What is expected
Look through the entries below and show every line containing the word "finite".

Records supplied

import Literature.Probability.Percolation.RussoFormula
import Literature.Probability.Percolation.HalfSpaceBGN
import HarnessLib

/-!
# `stub_pivotalContinuous` of line `Sketch` (crux `PercTreeValue.EquilateralAntiFactorisation`,
# stmt-CriticalPhenomena-7800): continuity of the expected pivotal count

Registered stub `stub_pivotalContinuous` of the lead's skeleton for the crux
`Summit.CriticalPhenomena.PercolationContinuityZ3.Theses.PercTreeValue.EquilateralAntiFactorisation`
(line `Sketch`, idea `pivotal-deficit-flow`).

Statement: for a local event `E ⊆ BondConfig V` (determined by a finite set `F` of pairs) the map
`q ↦ E_{P_{projIcc q}}[N_E]`, `N_E(ω) = #(pivotals E ω ∩ E(G))` (Russo's derivative, the expected
number of edges of `G` pivotal for `E`), is continuous on all of `ℝ` (the parameter is clamped to
`[0,1]` by `Set.projIcc`).

Proof: pivotal pairs lie in `F` (`Russo.mem_of_isPivotal`), so pointwise
`N_E(ω) = Σ_{e ∈ F} 1[e ∈ E(G) ∧ e pivotal for E](ω)` (verbatim the count identity in the proof of
`russo_formula_holds`); hence `E_p[N_E] = Σ_{e ∈ F} P_p(e ∈ E(G) pivotal for E)` for every `p`.
Each summand is continuous in `p : [0,1]`: for `e ∈ E(G)` the event is `{e pivotal}`, determined by
`F.erase e` (`Russo.determinedBy_isPivotal`), so `continuous_bondPercolation_real_of_determinedBy`
applies; for `e ∉ E(G)` it is empty. Compose with `continuous_projIcc` and sum.
-/

noncomputable section

namespace Summit.CriticalPhenomena.PercolationContinuityZ3.Theorems.EquilateralAntiFactorisation

open MeasureTheory
open Literature.Probability.Percolation

namespace PivotalContinuous

variable {V : Type*}

/-- For `e ∈ E(G)`, the event "`e` is an edge of `G` pivotal for `E`" is the event
"`e` is pivotal for `E`". -/
theorem setOf_edge_pivotal_of_mem (G : SimpleGraph V) (E : Set (BondConfig V)) {e : Sym2 V}
    (he : e ∈ G.edgeSet) :
    {ω : BondConfig V | e ∈ G.edgeSet ∧ IsPivotal E e ω} = {ω | IsPivotal E e ω} := by
  ext ω; simp [he]

/-- For `e ∉ E(G)`, the event "`e` is an edge of `G` pivotal for `E`" is empty. -/
theorem setOf_edge_pivotal_of_notMem (G : SimpleGraph V) (E : Set (BondConfig V)) {e : Sym2 V}
    (he : e ∉ G.edgeSet) :
    {ω : BondConfig V | e ∈ G.edgeSet ∧ IsPivotal E e ω} = ∅ := by
  ext ω; simp [he]

/-- The event "`e` is an edge of `G` pivotal for `E`" is measurable when `E` is determined by a
finite set of pairs (it is determined by `F.erase e`, or empty). -/
theorem measurableSet_edge_pivotal (G : SimpleGraph V) {E : Set (BondConfig V)}
    {F : Finset (Sym2 V)} (hF : DeterminedBy E (↑F : Set (Sym2 V))) (e : Sym2 V) :
    MeasurableSet {ω : BondConfig V | e ∈ G.edgeSet ∧ IsPivotal E e ω} := by
  classical
  by_cases he : e ∈ G.edgeSet
  · rw [setOf_edge_pivotal_of_mem G E he]
    exact (Russo.determinedBy_isPivotal hF e).measurableSet_of_finset
  · rw [setOf_edge_pivotal_of_notMem G E he]
    exact MeasurableSet.empty

/-- Russo's (4.1): the number of edges of `G` pivotal for `E` in `ω` is the sum over the
determining set `F` of the indicators of "`e` is an edge of `G` pivotal for `E`"
(pivotal pairs lie in `F`, `Russo.mem_of_isPivotal`). -/
theorem pivotal_count_eq_sum (G : SimpleGraph V) {E : Set (BondConfig V)}
    {F : Finset (Sym2 V)} (hF : DeterminedBy E (↑F : Set (Sym2 V))) (ω : BondConfig V) :
    ((pivotals E ω ∩ G.edgeSet).encard.toNat : ℝ) =
      ∑ e ∈ F, {ω : BondConfig V | e ∈ G.edgeSet ∧ IsPivotal E e ω}.indicator 1 ω := by
  classical
  -- adapted from the count identity `hcount` in `russo_formula_holds` (RussoFormula.lean)
  have hset : pivotals E ω ∩ G.edgeSet =
      ↑(F.filter fun e => e ∈ G.edgeSet ∧ IsPivotal E e ω) := by
    ext e
    simp only [Set.mem_inter_iff, mem_pivotals, Finset.coe_filter, Set.mem_setOf_eq]
    constructor
    · rintro ⟨hpiv, heE⟩
      exact ⟨Russo.mem_of_isPivotal hF hpiv, heE, hpiv⟩
    · rintro ⟨-, heE, hpiv⟩
      exact ⟨hpiv, heE⟩
  rw [hset, Set.encard_coe_eq_coe_finsetCard, ENat.toNat_coe, Finset.card_filter]
  push_cast
  refine Finset.sum_congr rfl fun e _ => ?_
  simp only [Set.indicator, Set.mem_setOf_eq, Pi.one_apply]

/-- `E_p[N_E] = Σ_{e ∈ F} P_p(e ∈ E(G) pivotal for E)` for every `p ∈ [0,1]`. -/
theorem integral_pivotal_count_eq_sum (G : SimpleGraph V) {E : Set (BondConfig V)}
    {F : Finset (Sym2 V)} (hF : DeterminedBy E (↑F : Set (Sym2 V))) (p : unitInterval) :
    ∫ ω, ((pivotals E ω ∩ G.edgeSet).encard.toNat : ℝ) ∂(bondPercolation G p) =
      ∑ e ∈ F, (bondPercolation G p).real {ω : BondConfig V | e ∈ G.edgeSet ∧ IsPivotal E e ω} := by
  simp_rw [pivotal_count_eq_sum G hF]
  rw [integral_finsetSum]
  · refine Finset.sum_congr rfl fun e _ => ?_
    exact integral_indicator_one (measurableSet_edge_pivotal G hF e)
  · intro e _
    exact (integrable_const (1 : ℝ)).indicator (measurableSet_edge_pivotal G hF e)

/-- Each summand `p ↦ P_p(e ∈ E(G) pivotal for E)` is continuous on `[0,1]`: the event is a
cylinder event determined by `F.erase e` (or empty). -/
theorem continuous_real_edge_pivotal (G : SimpleGraph V) {E : Set (BondConfig V)}
    {F : Finset (Sym2 V)} (hF : DeterminedBy E (↑F : Set (Sym2 V))) (e : Sym2 V) :
    Continuous fun p : unitInterval =>
      (bondPercolation G p).real {ω : BondConfig V | e ∈ G.edgeSet ∧ IsPivotal E e ω} := by
  classical
  by_cases he : e ∈ G.edgeSet
  · simp_rw [setOf_edge_pivotal_of_mem G E he]
    exact continuous_bondPercolation_real_of_determinedBy G (Russo.determinedBy_isPivotal hF e)
  · simp_rw [setOf_edge_pivotal_of_notMem G E he, measureReal_empty]
    exact continuous_const

end PivotalContinuous

open PivotalContinuous in
/-- **S3 (continuity of the expected pivotal count).** For a local event `E` the map
`q ↦ E_{P_{projIcc q}}[N_E]` (expected number of edges of `G` pivotal for `E`, the derivative in
Russo's formula) is continuous on `ℝ`: it is a finite sum of cylinder probabilities, each
continuous in the clamped parameter. -/
theorem stub_pivotalContinuous {V : Type*} (G : SimpleGraph V) {E : Set (BondConfig V)}
    (hEl : IsLocalEvent E) :
    Continuous fun q : ℝ => ∫ ω, ((pivotals E ω ∩ G.edgeSet).encard.toNat : ℝ)
      ∂(bondPercolation G (Set.projIcc (0 : ℝ) 1 zero_le_one q)) := by
  obtain ⟨F, hF⟩ := hEl
  simp_rw [integral_pivotal_count_eq_sum G hF]
  exact continuous_finsetSum _ fun e _ =>
    (continuous_real_edge_pivotal G hF e).comp continuous_projIcc

end Summit.CriticalPhenomena.PercolationContinuityZ3.Theorems.EquilateralAntiFactorisation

Result of the task
Statement: for a local event `E ⊆ BondConfig V` (determined by a finite set `F` of pairs) the map
finite set of pairs (it is determined by `F.erase e`, or empty). -/
Russo's formula) is continuous on `ℝ`: it is a finite sum of cylinder probabilities, each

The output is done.